§ **Activity**
Only the lines from the one containing "refine Finset.sum_le_sum fun" through the one containing "Real.log z *" should be printed, exactly as they appear below, with both ends included.

§ **Information**
/-- The number of prime factors `p ≥ z` of `h ≠ 0` is at most `log h/log z` (`z > 1`): their product
divides `h`. [folklore] -/
theorem card_primeFactors_ge_le {h : ℕ} (hh : h ≠ 0) {z : ℝ} (hz : 1 < z) :
    (#(h.primeFactors.filter (fun p : ℕ => z ≤ (p : ℝ))) : ℝ) ≤ Real.log h / Real.log z := by
  set P := h.primeFactors.filter (fun p : ℕ => z ≤ (p : ℝ)) with hP
  have hz0 : 0 < z := by linarith
  have hlz : 0 < Real.log z := Real.log_pos hz
  -- `z^{#P} ≤ ∏_{p ∈ P} p ≤ h`
  have h1 : z ^ #P ≤ ∏ p ∈ P, (p : ℝ) := by
    rw [← Finset.prod_const]
    refine Finset.prod_le_prod (fun _ _ => hz0.le) fun p hp => ?_
    rw [hP, Finset.mem_filter] at hp
    exact hp.2
  have h2 : ∏ p ∈ P, (p : ℝ) ≤ h := by
    have hsub : P ⊆ h.primeFactors := Finset.filter_subset _ _
    have h3 : ∏ p ∈ P, p ∣ h :=
      (Finset.prod_dvd_prod_of_subset _ _ _ hsub).trans (Nat.prod_primeFactors_dvd h)
    have h4 : ∏ p ∈ P, p ≤ h := Nat.le_of_dvd (Nat.pos_of_ne_zero hh) h3
    have h4' : ((∏ p ∈ P, p : ℕ) : ℝ) ≤ h := by exact_mod_cast h4
    rwa [Nat.cast_prod] at h4'
  have h5 := Real.log_le_log (by positivity) (h1.trans h2)
  rw [Real.log_pow] at h5
  rw [le_div_iff₀ hlz]
  exact h5

/-- `∑_{p ∣ h, p ≥ z} 1/p ≤ (log h/log z)/z`. [folklore] -/
theorem sum_primeFactors_ge_inv_le {h : ℕ} (hh : h ≠ 0) {z : ℝ} (hz : 1 < z) :
    ∑ p ∈ h.primeFactors.filter (fun p : ℕ => z ≤ (p : ℝ)), (1 : ℝ) / p ≤
      Real.log h / Real.log z / z := by
  have hz0 : 0 < z := by linarith
  calc ∑ p ∈ h.primeFactors.filter (fun p : ℕ => z ≤ (p : ℝ)), (1 : ℝ) / p
      ≤ ∑ p ∈ h.primeFactors.filter (fun p : ℕ => z ≤ (p : ℝ)), (1 : ℝ) / z := by
        refine Finset.sum_le_sum fun p hp => ?_
        rw [Finset.mem_filter] at hp
        exact one_div_le_one_div_of_le hz0 hp.2
    _ = #(h.primeFactors.filter (fun p : ℕ => z ≤ (p : ℝ))) * (1 / z) := by
        rw [Finset.sum_const, nsmul_eq_mul]
    _ ≤ Real.log h / Real.log z * (1 / z) :=
        mul_le_mul_of_nonneg_right (card_primeFactors_ge_le hh hz) (by positivity)
    _ = Real.log h / Real.log z / z := by ring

§ **Answer space**
        refine Finset.sum_le_sum fun p hp => ?_
        rw [Finset.mem_filter] at hp
        exact one_div_le_one_div_of_le hz0 hp.2
    _ = #(h.primeFactors.filter (fun p : ℕ => z ≤ (p : ℝ))) * (1 / z) := by
        rw [Finset.sum_const, nsmul_eq_mul]
    _ ≤ Real.log h / Real.log z * (1 / z) :=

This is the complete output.